自らの足で(Girl's Side)
自らの足で(ガールズサイド)
藍川秀一
なぜだか最近、一人の男が良く視界に入るようになる。ストーカーか? と疑問にも思ったが、どうやらそうではないらしい。二ヶ月ほど観察して見たが、ただそこにいるだけの存在ではあった。学期が変わったことで講義の時間が変更になり、電車へと乗るタイミングがたまたま一緒になっただけのようだ。
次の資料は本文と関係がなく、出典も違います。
import Mathlib
import Literature.AlgebraicGeometry.Resolution.LocalBlowup
import Literature.AlgebraicGeometry.Resolution.QuadraticTransformsRegular
import Literature.AlgebraicGeometry.Resolution.RegularCentreRsopPart
import Literature.AlgebraicGeometry.Resolution.QuasiRegularSequences
import Literature.AlgebraicGeometry.Resolution.BlowupChartRegular
import Literature.AlgebraicGeometry.Resolution.RegularLocalRingsProofs
import Literature.AlgebraicGeometry.Resolution.AdicCompletionRegular
import Literature.AlgebraicGeometry.Resolution.NodalBlowupChartAlgebra
import HarnessLib

/-!
# Crux `Steer` (stmt-ResolutionOfSingularities-16345), line `switching_dichotomy` — M: the members of a σ_top-steered run are REGULAR

Helper for piece **M `SteeredMembersRegular`** of the σ_top-steered composition at `p = 2`
(res-L0-w41-plan-1, `L/w41/R2TwoSigma-r19.snippet.lean` ab3ec70bee111df3 §σ2.2; chain W4.1),
and through it for **B₂ `EmptyStallTwo`** (= M + `EmptyStallTwo.false_of_isSingPrime_two`,
p499359). OURS — statements about the route's own objects (local blowings up along a valuation,
Novacoski–Spivakovsky Def. 2.11); nothing here is a statement of the manuscript under review.

**The fact** (`isRegularLocalRing_of_isLocalBlowupAlong`). Let `R ⊆ K` be a regular local ring
contained in the valuation ring `O`, `P` an ideal of `R` with `R ⧸ P` a regular local ring (a
PERMISSIBLE centre: `P = 𝔪` for a point step, or a regular positive-dimensional centre), and `R'`
the local blowing up of `R` along `P` with respect to `O` (`IsLocalBlowupAlong O R P R'`). Then `R'`
is a regular local ring.

Proof: `P` is generated by a part `z` of a regular system of parameters (Matsumura 14.2,
`exists_isRsopPart_span_range_eq`); `z` is quasi-regular (a sub-family of a regular system of
parameters: Rees, `IsRsopPart.isQuasiRegular`), and `R ⧸ (z)` is regular, so the chart `R[P/z_i]` of the
blowing up is a regular ring (`isRegularRing_blowupChart` realised in `K` by
`isRegularRing_closure_of_isRegularRing_blowupChart`) for the member `z_i` of maximal `O`-value;
the local blowing up does not depend on the generating set and generator of maximal value used to
write it (`locAtCentre_closure_div_eq`: for `a, b ∈ P` of the same maximal value, `a/b` is a unit
at the centre), so `R' = (R[P/z_i])_{𝔪_O ∩ R[P/z_i]}` is regular
(`isRegularLocalRing_locAtCentre_of_isRegularRing`). The case `P = 𝔪` is the tree's
`IsQuadraticTransformAlong.isRegularLocalRing_of_isRegularLocalRing`, reproved here uniformly.

* `isRegularLocalRing_steps` — along finitely many such steps (centres `P i` with `R i ⧸ P i`
  regular OR `P i = 𝔪`), every member is regular: the run form with the minimal binders.
-/

-- The namespace mirrors the chain's helper layout (`…Theorems.SwitchingDichotomy.<Piece>`) on purpose.
set_option linter.dupNamespace false

noncomputable section

namespace Summit.ResolutionOfSingularities.ResolutionOfSingularities.Theorems.SwitchingDichotomy.SteeredMembersRegular

open IsLocalRing Literature.AlgebraicGeometry.Resolution

universe u

variable {K : Type u} [Field K]

/-! ## The chart `R[P/x] ⊆ K` of the blowing up along `P` -/

/-- If `u ⊆ R` generates the ideal `P` then `R[u/x] = R[P/x]` inside `K`: for `y = Σ rᵢ uᵢ`,
`y/x = Σ rᵢ (uᵢ/x)`. (The analogue of `blowupRing_eq_closure_of_span_eq` for an arbitrary
ideal.) [folklore] -/
theorem closure_div_eq_of_span_eq (R : Subring K) (x : K) {P : Ideal R} (u : Set R)
    (hu : Ideal.span u = P) :
    Subring.closure ((R : Set K) ∪ (fun y : R => (y : K) / x) '' u) =
      Subring.closure ((R : Set K) ∪ (fun y : R => (y : K) / x) '' (P : Set R)) := by
  apply le_antisymm
  · refine Subring.closure_mono ?_
    rintro z (hz | ⟨y, hy, rfl⟩)
    · exact Or.inl hz
    · exact Or.inr ⟨y, hu ▸ Ideal.subset_span hy, rfl⟩
  · refine Subring.closure_le.mpr ?_
    rintro z (hz | ⟨y, hy, rfl⟩)
    · exact Subring.subset_closure (Or.inl hz)
    · change ((y : R) : K) / x ∈ Subring.closure ((R : Set K) ∪ (fun y : R => (y : K) / x) '' u)
      rw [SetLike.mem_coe, ← hu] at hy
      induction hy using Submodule.span_induction with
      | mem y hy => exact Subring.subset_closure (Or.inr ⟨y, hy, rfl⟩)
      | zero => simp
      | add y z _ _ hy hz => rw [Subring.coe_add, add_div]; exact Subring.add_mem _ hy hz
      | smul a y _ hy =>
        rw [smul_eq_mul, Subring.coe_mul, mul_div_assoc]
        exact Subring.mul_mem _ (Subring.subset_closure (Or.inl a.2)) hy

/-- `R ⊆ R[P/x]`. [folklore] -/
theorem le_closure_div (R : Subring K) (x : K) (P : Ideal R) :
    R ≤ Subring.closure ((R : Set K) ∪ (fun y : R => (y : K) / x) '' (P : Set R)) :=
  fun _ hz => Subring.subset_closure (Or.inl hz)

/-- `y/x ∈ R[P/x]` for `y ∈ P`. [folklore] -/
theorem div_mem_closure_div {R : Subring K} (x : K) {P : Ideal R} {y : R} (hy : y ∈ P) :
    (y : K) / x ∈ Subring.closure ((R : Set K) ∪ (fun y : R => (y : K) / x) '' (P : Set R)) :=
  Subring.subset_closure (Or.inr ⟨y, hy, rfl⟩)

/-- In a valuation-theoretic local blowing up, a generator of MAXIMAL `O`-valuation (= minimal
value) among a generating set of `P` has maximal `O`-valuation on all of `P` (ultrametric
inequality; `R ⊆ O`). [folklore] -/
theorem valuation_le_of_mem_span {O : ValuationSubring K} {R : Subring K} (hRO : R ≤ O.toSubring)
    {u : Set R} {u₀ : K} (hval : ∀ x ∈ u, O.valuation (x : K) ≤ O.valuation u₀)
    {y : R} (hy : y ∈ Ideal.span u) : O.valuation (y : K) ≤ O.valuation u₀ := by
  induction hy using Submodule.span_induction with
  | mem y hy => exact hval y hy
  | zero => simp
  | add y z _ _ hy hz =>
    rw [Subring.coe_add]
    exact (Valuation.map_add _ _ _).trans (max_le hy hz)
  | smul a y _ hy =>
    rw [smul_eq_mul, Subring.coe_mul, map_mul]
    calc O.valuation (a : K) * O.valuation (y : K) ≤ 1 * O.valuation u₀ :=
          mul_le_mul' ((O.valuation_le_one_iff _).mpr (hRO a.2)) hy
      _ = O.valuation u₀ := one_mul _

/-- **The local blowing up along `P` does not depend on the generator of maximal value**: for
`a, b ∈ P` nonzero with the same `O`-valuation, `(R[P/a])_{𝔪_O ∩ R[P/a]} = (R[P/b])_{𝔪_O ∩ R[P/b]}`
(`a/b` and `b/a` are units at the centre). The analogue of `IsQuadraticTransformAlong.unique`.
[cite: NovacoskiSpivakovsky2014, after Lemma 2.10] -/
theorem locAtCentre_closure_div_eq {O : ValuationSubring K} {R : Subring K} {P : Ideal R}
    {a b : R} (ha : a ∈ P) (hb : b ∈ P) (ha0 : (a : K) ≠ 0) (hb0 : (b : K) ≠ 0)
    (hab : O.valuation (a : K) = O.valuation (b : K)) :
    locAtCentre (Subring.closure ((R : Set K) ∪ (fun y : R => (y : K) / a) '' (P : Set R))) O =
      locAtCentre (Subring.closure ((R : Set K) ∪ (fun y : R => (y : K) / b) '' (P : Set R))) O := by
  -- the key inclusion, symmetric in the two generators
  have key : ∀ (a b : R), (a : K) ≠ 0 → (b : K) ≠ 0 → a ∈ P →
      O.valuation (a : K) = O.valuation (b : K) →
      Subring.closure ((R : Set K) ∪ (fun y : R => (y : K) / a) '' (P : Set R)) ≤
        locAtCentre (Subring.closure ((R : Set K) ∪ (fun y : R => (y : K) / b) '' (P : Set R))) O := by
    intro a b ha hb haP hab
    refine Subring.closure_le.mpr ?_
    rintro z (hz | ⟨y, hy, rfl⟩)
    · exact le_locAtCentre _ O (le_closure_div R _ P hz)
    · -- `y/a = (y/b) / (a/b)` with `a/b ∈ R[P/b]` of value `1`
      have hab1 : O.valuation ((a : K) / b) = 1 := by
        rw [map_div₀, hab, div_self ((map_ne_zero _).mpr hb)]
      refine ⟨(y : K) / b, div_mem_closure_div _ hy, (a : K) / b, div_mem_closure_div _ haP,
        hab1, ?_⟩
      change ((y : R) : K) / a = (y : K) / b / ((a : K) / b)
      field_simp
  apply le_antisymm
  · calc locAtCentre (Subring.closure ((R : Set K) ∪ (fun y : R => (y : K) / a) '' (P : Set R))) O
        ≤ locAtCentre (locAtCentre
            (Subring.closure ((R : Set K) ∪ (fun y : R => (y : K) / b) '' (P : Set R))) O) O :=
          locAtCentre_mono O (key a b ha0 hb0 ha hab)
      _ = _ := locAtCentre_locAtCentre _ O
  · calc locAtCentre (Subring.closure ((R : Set K) ∪ (fun y : R => (y : K) / b) '' (P : Set R))) O
        ≤ locAtCentre (locAtCentre
            (Subring.closure ((R : Set K) ∪ (fun y : R => (y : K) / a) '' (P : Set R))) O) O :=
          locAtCentre_mono O (key b a hb0 ha0 hb hab.symm)
      _ = _ := locAtCentre_locAtCentre _ O

/-! ## The local blowing up along a permissible centre of a regular local ring is regular -/

/-- **Blowing up a regular local ring along a regular centre, locally along a valuation, gives a
regular local ring.** If `R ⊆ K` is a regular local ring, `P` an ideal with `R ⧸ P` a regular
local ring, and `R'` is the local blowing up of `R` along `P` with respect to the valuation ring
`O ⊇ R` (`IsLocalBlowupAlong O R P R'`, Novacoski–Spivakovsky Def. 2.11), then `R'` is a regular
local ring. [cite: Liu2002, Thm. 8.1.19 (a)] [cite: Matsumura1987, Thm. 14.2]
[cite: NovacoskiSpivakovsky2014, Def. 2.11] -/
theorem isRegularLocalRing_of_isLocalBlowupAlong {O : ValuationSubring K} {R R' : Subring K}
    {P : Ideal R} (h : IsLocalBlowupAlong O R P R') (hR : IsRegularLocalRing R)
    (hP : IsRegularLocalRing (R ⧸ P)) : IsRegularLocalRing R' := by
  classical
  obtain ⟨hRO, u, u₀, hu, hu₀, h0, hval, rfl⟩ := h
  have h0' : ((u₀ : R) : K) ≠ 0 := fun e => h0 (Subtype.ext e)
  have hu₀P : u₀ ∈ P := hu ▸ Ideal.subset_span (Finset.mem_coe.mpr hu₀)
  -- `u₀` has maximal valuation on all of `P`
  have hvalP : ∀ y ∈ P, O.valuation (y : K) ≤ O.valuation (u₀ : K) := fun y hy =>
    valuation_le_of_mem_span hRO (u := (↑u : Set R)) hval (hu.symm ▸ hy)
  -- `P` is proper, hence inside `𝔪`
  have hPne : P ≠ ⊤ := by
    intro hT
    have : Subsingleton (R ⧸ P) := Ideal.Quotient.subsingleton_iff.mpr hT
    exact false_of_nontrivial_of_subsingleton (R ⧸ P)
  have hPm : P ≤ maximalIdeal R := IsLocalRing.le_maximalIdeal hPne
  -- `P` is generated by a part `z` of a regular system of parameters
  haveI := hR
  haveI := hP
  obtain ⟨r, z, hz, hzP⟩ := exists_isRsopPart_span_range_eq hPm
  -- some `z j` is nonzero (as `u₀ ∈ P` is)
  have hne : ∃ j ∈ (Finset.univ : Finset (Fin r)), ((z j : R) : K) ≠ 0 := by
    by_contra hcon
    have hall : ∀ j, z j = 0 := fun j => by
      by_contra hj
      exact hcon ⟨j, Finset.mem_univ j, fun h0 => hj (Subtype.ext h0)⟩
    have hbot : Ideal.span (Set.range z) = ⊥ := by
      rw [Ideal.span_eq_bot]
      rintro _ ⟨j, rfl⟩
      exact hall j
    rw [hzP] at hbot
    rw [hbot] at hu₀P
    exact h0 ((Submodule.mem_bot _).mp hu₀P)
  obtain ⟨i, -, hi0, hmax⟩ := exists_max_valuation O Finset.univ (fun j => ((z j : R) : K)) hne
  have hziP : z i ∈ P := hzP ▸ Ideal.subset_span ⟨i, rfl⟩
  -- `z i` and `u₀` have the same (maximal) valuation on `P`
  have hv : O.valuation ((z i : R) : K) = O.valuation ((u₀ : R) : K) := by
    refine le_antisymm (hvalP _ hziP) ?_
    exact valuation_le_of_mem_span hRO (u := Set.range z)
      (by rintro _ ⟨j, rfl⟩; exact hmax j (Finset.mem_univ j)) (hzP.symm ▸ hu₀P)
  -- rewrite the local blowing up in the `z i`-chart
  rw [closure_div_eq_of_span_eq R ((u₀ : R) : K) (↑u : Set R) hu,
    ← locAtCentre_closure_div_eq hziP hu₀P hi0 h0' hv,
    ← closure_div_eq_of_span_eq R ((z i : R) : K) (Set.range z) hzP]
  -- the `z i`-chart `R[P/z_i]` is a regular ring
  haveI : IsRegularRing R := isRegularRing_of_isRegularLocalRing R
  haveI : IsRegularRing (R ⧸ Ideal.span (Set.range z)) := by
    rw [hzP]
    exact isRegularRing_of_isRegularLocalRing _
  have hB := isRegularRing_blowupChart z i hz.isQuasiRegular
  have hreg := isRegularRing_closure_of_isRegularRing_blowupChart R.subtype z i
    Subtype.val_injective hi0 hB
  have hset : ((R.subtype.range : Set K) ∪ Set.range fun j => R.subtype (z j) / R.subtype (z i)) =
      (R : Set K) ∪ (fun y : R => (y : K) / ((z i : R) : K)) '' Set.range z := by
    rw [Subring.range_subtype, ← Set.range_comp]
    rfl
  rw [hset] at hreg
  haveI := hreg
  -- the chart lies in `O` (`z j / z i` has valuation `≤ 1`), so its local ring at the centre is regular
  refine isRegularLocalRing_locAtCentre_of_isRegularRing (Subring.closure_le.mpr ?_)
  rintro w (hw | ⟨y, ⟨j, rfl⟩, rfl⟩)
  · exact hRO hw
  · change ((z j : R) : K) / ((z i : R) : K) ∈ O.toSubring
    rw [ValuationSubring.mem_toSubring, ← O.valuation_le_one_iff, map_div₀,
      div_le_one₀ (pos_iff_ne_zero.mpr ((map_ne_zero _).mpr hi0))]
    exact hmax j (Finset.mem_univ j)

/-- **Run form with the minimal binders.** Along finitely many local blowings up
`R (i+1)` of `R i` along centres `P i` with respect to `O` (`i < N`), each centre being the
closed point or having a regular quotient `R i ⧸ P i`, every member `R i`, `i ≤ N`, is a regular
local ring if `R 0` is. [cite: NovacoskiSpivakovsky2014, Def. 2.11] [cite: Liu2002, Thm. 8.1.19 (a)] -/
theorem isRegularLocalRing_steps {O : ValuationSubring K} (R : ℕ → Subring K)
    (P : (i : ℕ) → Ideal (R i)) (N : ℕ) (h0 : IsRegularLocalRing (R 0))
    (hstep : ∀ i < N, ∃ _ : IsLocalRing (R i),
      (IsRegularLocalRing (R i ⧸ P i) ∨ P i = maximalIdeal (R i)) ∧
        IsLocalBlowupAlong O (R i) (P i) (R (i + 1))) :
    ∀ i ≤ N, IsRegularLocalRing (R i) := by
  intro i hi
  induction i with
  | zero => exact h0
  | succ i ih =>
    have hreg : IsRegularLocalRing (R i) := ih (Nat.le_of_succ_le hi)
    obtain ⟨_, hcases, hbl⟩ := hstep i (Nat.lt_of_succ_le hi)
    rcases hcases with hq | hm
    · exact isRegularLocalRing_of_isLocalBlowupAlong hbl hreg hq
    · have hqt : IsQuadraticTransformAlong O (R i) (R (i + 1)) := ⟨‹_›, hm ▸ hbl⟩
      exact hqt.isRegularLocalRing_of_isRegularLocalRing hreg

end Summit.ResolutionOfSingularities.ResolutionOfSingularities.Theorems.SwitchingDichotomy.SteeredMembersRegular

end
しかし、降りる駅も同じ、受ける講義も同じとなると違和感のようなものを感じざるを得ない。おかしいと感じている部分はそこだけではない。駅から学校までの道のり、講義での席順、その二つとも、どうしてか私の前にいることはなかった。そして妙な視線を背中に感じる。今まで感じたことのない不思議な感覚だった。他人からの視線はそれなりに慣れているつもりではあるが、悪い気がしないのは何故だろう。
世の中のほとんどの人は邪魔な物を見るようにして、私の先を歩いて行く。たまに私に手を差し伸べてくれる人間もいる。しかし、彼らの思考の中に私という人間は存在していない。自身の同情心に似た欲求を満たすためだけに手を差し伸べているだけだ。
そんなもの、私はいらない。
自分の体が、普通の人と違うことは理解している。必要以上に、世間に迷惑をかけていることも知っている。それは、私が一番知っていることだ。
私は、一人では生きてはいけない。でもだからこそ、一人で、生きていこうとしなければならない。背伸びをしなくてはいけない。
それは、私が、私でいるために必要なことだ。
だからというわけではないが、彼の視線に異質さを感じざるを得なかった。ただ私を、見ているだけなのだ。面白がっている様子でもない。近くも、遠くもない距離で私を観察しているようだった。
しばらくの間、そんなことが続いたため、視線そのものがくすぐったくなってくる。ストレスとはまた違うが、もどかしさというか、胸が痒くなるような感覚が消えない。
耐えられなくなった私は、直接聞いてやろうと、後ろにいる彼の方へと振り返る。不安定なまま振り返ったせいか、私はそのままバランスを崩し、倒れそうになった。そしてふわっと、何かにもたれかかる。私が寄りかかっていたのは彼の体だった。思ったよりも大きく優しさの感じる、芯の通った体。私は何も言えなくなって、小さく頭を下げながらその場を立ち去る。鼓動が早くなり体が暑くなる。
私にとっては初めての感覚。顔全体が、沸騰しているかのように熱い。
私はどうしてしまったのだろう。できるだけ早く、足を動かす。彼の温もりを思い出す。私は、知らない感情にとらわれる。
でも不思議と、悪い気はしなかった。